- EXERCISE MATERIAL:
import Mathlib.Analysis.Convex.Contractible
import Literature.AlgebraicGeometry.Motives.AffineAlgebraicDeRhamPoincareProofs
import Literature.AlgebraicTopology.SingularHomology.CohomologyHomotopyInvariance
import Literature.AlgebraicTopology.SingularHomology.CohomologyClopenPieces
import HarnessLib

/-!
# Grothendieck's comparison theorem for affine space and for the empty scheme

Topic `Literature/AlgebraicGeometry/Motives`; a sibling of `AffineAlgebraicDeRham`, whose named fact
`AffineAlgebraicDeRham` [Grothendieck1966, Thm 1] asserts, for every ideal `I ⊆ ℂ[x₁, …, xₙ]` with
smooth quotient and every `p`, a `ℂ`-linear isomorphism between the algebraic de Rham cohomology
`AffineDeRham.DeRhamCohomology I p` of `X = V(I)` and the singular cohomology
`singularCohomology ℂ ℂ X(ℂ) p` of its space of complex points.

This file proves the two instances of that statement which the present tree can reach, as honest
theorems (partial progress on the fact; the general case needs resolution of singularities, GAGA
and the Atiyah–Hodge lemma, none of which is available):

* `AffineAlgebraicDeRham.affineSpace` — the case `I = ⊥`, `X = 𝔸ⁿ_ℂ`: by the algebraic Poincaré
  lemma (`AffineAlgebraicDeRhamPoincareProofs`, [Hartshorne1975, Ch. II Prop. 7.1]) the de Rham
  side is `H⁰_dR(𝔸ⁿ) = ℂ`, `H^{p+1}_dR(𝔸ⁿ) = 0` [Hartshorne1975, Ch. II §7, p. 53]
  (`deRhamCohomologyBotZeroEquiv`, `subsingleton_deRhamCohomology_bot_succ`, over any commutative
  ring `k ⊇ ℚ`); the Betti side is the cohomology of the contractible space `ℂⁿ`
  (`singularCohomology.isoOfContractible`, `singularCohomologyZeroEquiv`, Hatcher §3.1);
* `AffineAlgebraicDeRham.top` — the case `I = ⊤`, `X = ∅`: both sides vanish
  (`subsingleton_deRhamCohomology_top`, `isZero_singularCohomology_of_isEmpty`);
* `AffineDeRham.subsingleton_deRhamCohomology_of_lt` — for every `I` and every commutative ring
  `k`, `H^p_dR(V(I)/k) = 0` for `p > n` (no `p`-forms on `𝔸ⁿ`), the de Rham side of the fact above
  the dimension of the ambient space.

Everything is proved; no named facts are introduced (D-0026). The fact `AffineAlgebraicDeRham`
itself (all smooth `V(I)`) is NOT proved here.

## References

* [Grothendieck1966] A. Grothendieck, *On the de Rham cohomology of algebraic varieties*,
  Publ. Math. IHÉS 29 (1966) 95–103, Thm 1 (p. 95).
* [Hartshorne1975] R. Hartshorne, *On the de Rham cohomology of algebraic varieties*, Publ. Math.
  IHÉS 45 (1975), Ch. II §7, p. 53 and Prop. (7.1).
* [HatcherAT2002] A. Hatcher, *Algebraic Topology*, CUP 2002, §3.1 pp. 199–201.
-/

noncomputable section

open MvPolynomial CategoryTheory CategoryTheory.Limits

namespace Literature.AlgebraicGeometry.Motives

namespace AffineDeRham

variable {k : Type*} [CommRing k] {n p : ℕ}

/-! ### The algebraic de Rham cohomology of affine space -/

variable (k n) in
/-- The restriction of constants to `𝔸ⁿ`: `c ↦` the class of the `0`-form `c`, a `k`-linear map
`k → Ω⁰_{A/k}` for `A = k[x]/⊥`. [folklore] -/
def constRegularForm : k →ₗ[k] RegularForm (⊥ : Ideal (MvPolynomial (Fin n) k)) 0 :=
  ((RegularForm.mk (⊥ : Ideal (MvPolynomial (Fin n) k)) (p := 0)).restrictScalars k) ∘ₗ
    ((ofPoly (k := k) (n := n)).toLinearMap.restrictScalars k) ∘ₗ
      Algebra.linearMap k (MvPolynomial (Fin n) k)

/-- `constRegularForm k n c` is the restriction of the `0`-form `C c`. [folklore] -/
@[simp]
theorem constRegularForm_apply (c : k) :
    constRegularForm k n c = RegularForm.mk ⊥ (ofPoly (C c)) :=
  rfl

/-- Constants are closed `0`-forms on `𝔸ⁿ`. [folklore] -/
theorem constRegularForm_mem_closedForms (c : k) :
    constRegularForm k n c ∈ closedForms (⊥ : Ideal (MvPolynomial (Fin n) k)) 0 := by
  rw [constRegularForm_apply, mk_mem_closedForms_iff, IsClosedOn, extDeriv_ofPoly_C]
  exact Submodule.zero_mem _

section RatAlgebra

variable [Algebra ℚ k]

/-- On affine space (`I = ⊥`) a polynomial form of positive degree closed on `X = 𝔸ⁿ` is exact on
`X` (the Poincaré lemma `exists_extDeriv_eq`). [cite: Hartshorne1975, Ch. II Prop. 7.1] -/
theorem isExactOn_bot_of_isClosedOn {ω : PolyForm k n (p + 1)}
    (h : IsClosedOn (⊥ : Ideal (MvPolynomial (Fin n) k)) ω) :
    IsExactOn (⊥ : Ideal (MvPolynomial (Fin n) k)) ω := by
  rw [IsClosedOn, vanishingForms_bot, Submodule.mem_bot] at h
  obtain ⟨η, hη⟩ := exists_extDeriv_eq ω h
  refine ⟨η, ?_⟩
  rw [hη, sub_self]
  exact Submodule.zero_mem _

variable (k) in
/-- **`H^{p+1}_dR(𝔸ⁿ_k) = 0`** for `k ⊇ ℚ` [Hartshorne1975, Ch. II §7, p. 53: for `Y = 𝔸ⁿ`,
`H⁰(Y) = k` "and all other cohomology … groups are zero"]. [cite: Hartshorne1975, Ch. II §7 p. 53] -/
theorem subsingleton_deRhamCohomology_bot_succ (n p : ℕ) :
    Subsingleton (DeRhamCohomology (⊥ : Ideal (MvPolynomial (Fin n) k)) (p + 1)) := by
  refine subsingleton_of_forall_eq 0 fun x => ?_
  obtain ⟨⟨c, hc⟩, rfl⟩ := DeRhamCohomology.mk_surjective _ x
  obtain ⟨ω, rfl⟩ := RegularForm.mk_surjective _ c
  rw [DeRhamCohomology.mk_eq_zero_iff, mk_mem_exactForms_iff]
  exact isExactOn_bot_of_isClosedOn ((mk_mem_closedForms_iff _ ω).mp hc)

variable (k n) in
/-- **The closed `0`-forms on `𝔸ⁿ_k` are the constants** (`k ⊇ ℚ`): the `k`-linear isomorphism
`k ≃ Z⁰(𝔸ⁿ)`, `c ↦ c` (injective as no non-zero form vanishes on `𝔸ⁿ`, surjective by the degree-`0`
Poincaré lemma `eq_C_of_extDeriv_ofPoly_eq_zero`). [cite: Hartshorne1975, Ch. II Prop. 7.1] -/
def closedFormsBotZeroEquiv : k ≃ₗ[k] closedForms (⊥ : Ideal (MvPolynomial (Fin n) k)) 0 :=
  LinearEquiv.ofBijective
    ((constRegularForm k n).codRestrict _ constRegularForm_mem_closedForms)
    ⟨by
      refine (injective_iff_map_eq_zero _).mpr fun c hc => ?_
      have h : RegularForm.mk ⊥ (ofPoly (C c)) = 0 := congrArg Subtype.val hc
      rw [RegularForm.mk_eq_zero_iff, ofPoly_mem_vanishingForms_iff, Ideal.mem_bot, C_eq_zero] at h
      exact h,
     by
      rintro ⟨x, hx⟩
      obtain ⟨ω, rfl⟩ := RegularForm.mk_surjective _ x
      obtain ⟨f, rfl⟩ := (ofPoly (k := k) (n := n)).surjective ω
      have hf : extDeriv (ofPoly f) = 0 := by
        rw [mk_mem_closedForms_iff, IsClosedOn, vanishingForms_bot, Submodule.mem_bot] at hx
        exact hx
      obtain ⟨c, rfl⟩ : ∃ c : k, C c = f := ⟨coeff 0 f, (eq_C_of_extDeriv_ofPoly_eq_zero f hf).symm⟩
      exact ⟨c, rfl⟩⟩

variable (k n) in
/-- **`H⁰_dR(𝔸ⁿ_k) ≅ k`** for `k ⊇ ℚ` [Hartshorne1975, Ch. II §7, p. 53]: `H⁰ = Z⁰` (no
coboundaries in degree `0`) and `Z⁰ = k`. [cite: Hartshorne1975, Ch. II §7 p. 53] -/
def deRhamCohomologyBotZeroEquiv : DeRhamCohomology (⊥ : Ideal (MvPolynomial (Fin n) k)) 0 ≃ₗ[k] k :=
  (Submodule.quotEquivOfEqBot _ (by
    change ((⊥ : Submodule k _).comap (closedForms (⊥ : Ideal (MvPolynomial (Fin n) k)) 0).subtype)
      = ⊥
    rw [Submodule.comap_bot, Submodule.ker_subtype]) :
      DeRhamCohomology (⊥ : Ideal (MvPolynomial (Fin n) k)) 0 ≃ₗ[k]
        closedForms (⊥ : Ideal (MvPolynomial (Fin n) k)) 0).trans
    (closedFormsBotZeroEquiv k n).symm

end RatAlgebra

/-! ### The empty scheme -/

/-- Every form vanishes on the empty subscheme `V(⊤) = ∅`. [folklore] -/
theorem vanishingForms_top (p : ℕ) : vanishingForms (⊤ : Ideal (MvPolynomial (Fin n) k)) p = ⊤ :=
  eq_top_iff.mpr ((Submodule.top_smul ⊤).ge.trans (smul_top_le_vanishingForms ⊤ p))

/-- There are no non-zero regular forms on the empty scheme. [folklore] -/
theorem subsingleton_regularForm_top (p : ℕ) :
    Subsingleton (RegularForm (⊤ : Ideal (MvPolynomial (Fin n) k)) p) :=
  Submodule.Quotient.subsingleton_iff.mpr (vanishingForms_top p)

variable (k) in
/-- **`H^p_dR(∅) = 0`**: the de Rham cohomology of the empty subscheme `V(⊤)` of `𝔸ⁿ_k` vanishes.
[folklore] -/
theorem subsingleton_deRhamCohomology_top (n p : ℕ) :
    Subsingleton (DeRhamCohomology (⊤ : Ideal (MvPolynomial (Fin n) k)) p) := by
  haveI := subsingleton_regularForm_top (k := k) (n := n) p
  refine subsingleton_of_forall_eq 0 fun x => ?_
  obtain ⟨c, rfl⟩ := DeRhamCohomology.mk_surjective _ x
  rw [Subsingleton.elim c 0, map_zero]

/-! ### Vanishing above the dimension of the ambient affine space -/

/-- There are no non-zero polynomial `p`-forms on `𝔸ⁿ` for `p > n`: an alternating map on the
rank-`n` lattice `ℤⁿ` in more than `n` arguments vanishes (on tuples of basis vectors two arguments
coincide; `Module.Basis.ext_alternating`). [folklore] -/
theorem subsingleton_polyForm_of_lt (h : n < p) : Subsingleton (PolyForm k n p) := by
  refine ⟨fun ω₁ ω₂ => (Pi.basisFun ℤ (Fin n)).ext_alternating fun v hv => ?_⟩
  exact absurd (Fintype.card_le_of_injective v hv) (by simpa using h)

/-- Hence there are no non-zero regular `p`-forms on `V(I) ⊆ 𝔸ⁿ` for `p > n`. [folklore] -/
theorem subsingleton_regularForm_of_lt (I : Ideal (MvPolynomial (Fin n) k)) (h : n < p) :
    Subsingleton (RegularForm I p) := by
  haveI := subsingleton_polyForm_of_lt (k := k) h
  exact (RegularForm.mk_surjective I (p := p)).subsingleton

/-- **`H^p_dR(V(I)/k) = 0` for `p > n`**, for every ideal `I ⊆ k[x₁, …, xₙ]` and every commutative
ring `k` (there are no forms of degree `> n` on `𝔸ⁿ`). [folklore] -/
theorem subsingleton_deRhamCohomology_of_lt (I : Ideal (MvPolynomial (Fin n) k)) (h : n < p) :
    Subsingleton (DeRhamCohomology I p) := by
  haveI := subsingleton_regularForm_of_lt I h
  refine subsingleton_of_forall_eq 0 fun x => ?_
  obtain ⟨c, rfl⟩ := DeRhamCohomology.mk_surjective _ x
  rw [Subsingleton.elim c 0, map_zero]

/-! ### The complex points of `𝔸ⁿ` and of `∅` -/

/-- `V(0) = ℂⁿ`. [folklore] -/
theorem zeroLocus_bot : MvPolynomial.zeroLocus ℂ (⊥ : Ideal (MvPolynomial (Fin n) ℂ)) = Set.univ := by
  ext x
  simp

/-- `V(1) = ∅`. [folklore] -/
theorem zeroLocus_top : MvPolynomial.zeroLocus ℂ (⊤ : Ideal (MvPolynomial (Fin n) ℂ)) = ∅ := by
  ext x
  simp only [mem_zeroLocus_iff, Submodule.mem_top, forall_const, Set.mem_empty_iff_false,
    iff_false, not_forall]
  exact ⟨1, by simp⟩

/-- `ℂⁿ = V(0)` (with its analytic topology) is contractible. [folklore] -/
theorem contractibleSpace_zeroLocus_bot :
    ContractibleSpace ↥(MvPolynomial.zeroLocus ℂ (⊥ : Ideal (MvPolynomial (Fin n) ℂ))) := by
  rw [zeroLocus_bot]
  exact (Homeomorph.Set.univ (Fin n → ℂ)).contractibleSpace_iff.mpr inferInstance

/-- `V(1) = ∅` has no points. [folklore] -/
theorem isEmpty_zeroLocus_top :
    IsEmpty ↥(MvPolynomial.zeroLocus ℂ (⊤ : Ideal (MvPolynomial (Fin n) ℂ))) := by
  rw [zeroLocus_top]
  infer_instance

end AffineDeRham

/-! ### The comparison for `𝔸ⁿ` and for `∅` -/

namespace AffineAlgebraicDeRham

open AffineDeRham Literature.AlgebraicTopology.SingularHomology

/-- **Grothendieck's comparison theorem for affine space** (the case `I = ⊥` of
`AffineAlgebraicDeRham`, proved): for every `n` and `p`, `H^p_dR(𝔸ⁿ_ℂ/ℂ) ≅ H^p(ℂⁿ; ℂ)` as
`ℂ`-vector spaces — both are `ℂ` for `p = 0` (algebraic Poincaré lemma in degree `0`;
`H⁰` of the path-connected space `ℂⁿ`) and `0` for `p > 0` (algebraic Poincaré lemma; `ℂⁿ` is
contractible). [Grothendieck1966, Thm 1; Hartshorne1975, Ch. II §7 p. 53; Hatcher §3.1 p. 199–201.]
[cite: Grothendieck1966, Thm 1] -/
theorem affineSpace (n p : ℕ) :
    Nonempty (DeRhamCohomology (⊥ : Ideal (MvPolynomial (Fin n) ℂ)) p ≃ₗ[ℂ]
      singularCohomology ℂ ℂ (MvPolynomial.zeroLocus ℂ (⊥ : Ideal (MvPolynomial (Fin n) ℂ))) p) := by
  haveI := contractibleSpace_zeroLocus_bot (n := n)
  cases p with
  | zero =>
    exact ⟨(deRhamCohomologyBotZeroEquiv ℂ n).trans (singularCohomologyZeroEquiv ℂ ℂ _).symm⟩
  | succ p =>
    haveI := subsingleton_deRhamCohomology_bot_succ ℂ n p
    haveI : Subsingleton (singularCohomology ℂ ℂ
        (MvPolynomial.zeroLocus ℂ (⊥ : Ideal (MvPolynomial (Fin n) ℂ))) (p + 1)) :=
      ModuleCat.subsingleton_of_isZero (IsZero.of_iso
        (singularCochainComplex.isZero_singularCohomology_of_subsingleton' (R := ℂ) (M := ℂ)
          (X := PUnit.{1}) (Nat.succ_ne_zero p))
        (singularCohomology.isoOfContractible ℂ ℂ _ (p + 1)).symm)
    exact ⟨LinearEquiv.ofSubsingleton _ _⟩

/-- **Grothendieck's comparison theorem for the empty scheme** (the case `I = ⊤` of
`AffineAlgebraicDeRham`, proved): both `H^p_dR(∅)` and `H^p(∅; ℂ)` vanish.
[cite: Grothendieck1966, Thm 1] -/
theorem top (n p : ℕ) :
    Nonempty (DeRhamCohomology (⊤ : Ideal (MvPolynomial (Fin n) ℂ)) p ≃ₗ[ℂ]
      singularCohomology ℂ ℂ (MvPolynomial.zeroLocus ℂ (⊤ : Ideal (MvPolynomial (Fin n) ℂ))) p) := by
  haveI := subsingleton_deRhamCohomology_top ℂ n p
  haveI := isEmpty_zeroLocus_top (n := n)
  haveI : Subsingleton (singularCohomology ℂ ℂ
      (MvPolynomial.zeroLocus ℂ (⊤ : Ideal (MvPolynomial (Fin n) ℂ))) p) :=
    ModuleCat.subsingleton_of_isZero (isZero_singularCohomology_of_isEmpty p)
  exact ⟨LinearEquiv.ofSubsingleton _ _⟩

/-- The two proved instances packaged in the shape of the fact: `AffineAlgebraicDeRham` holds for
the ideals `⊥` and `⊤` of `ℂ[x₁, …, xₙ]` (with or without the smoothness hypothesis, which both
satisfy). [cite: Grothendieck1966, Thm 1] -/
theorem of_eq_bot_or_eq_top {n : ℕ} {I : Ideal (MvPolynomial (Fin n) ℂ)} (hI : I = ⊥ ∨ I = ⊤)
    (p : ℕ) :
    Nonempty (DeRhamCohomology I p ≃ₗ[ℂ]
      singularCohomology ℂ ℂ (MvPolynomial.zeroLocus ℂ I) p) := by
  rcases hI with rfl | rfl
  · exact affineSpace n p
  · exact top n p

end AffineAlgebraicDeRham

end Literature.AlgebraicGeometry.Motives

end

- TASK DIRECTIONS: Look through the entries. Copy out each line with "commutative" in it.

- RESULT FOR THIS TASK:
  (`deRhamCohomologyBotZeroEquiv`, `subsingleton_deRhamCohomology_bot_succ`, over any commutative
* `AffineDeRham.subsingleton_deRhamCohomology_of_lt` — for every `I` and every commutative ring
/-- **`H^p_dR(V(I)/k) = 0` for `p > n`**, for every ideal `I ⊆ k[x₁, …, xₙ]` and every commutative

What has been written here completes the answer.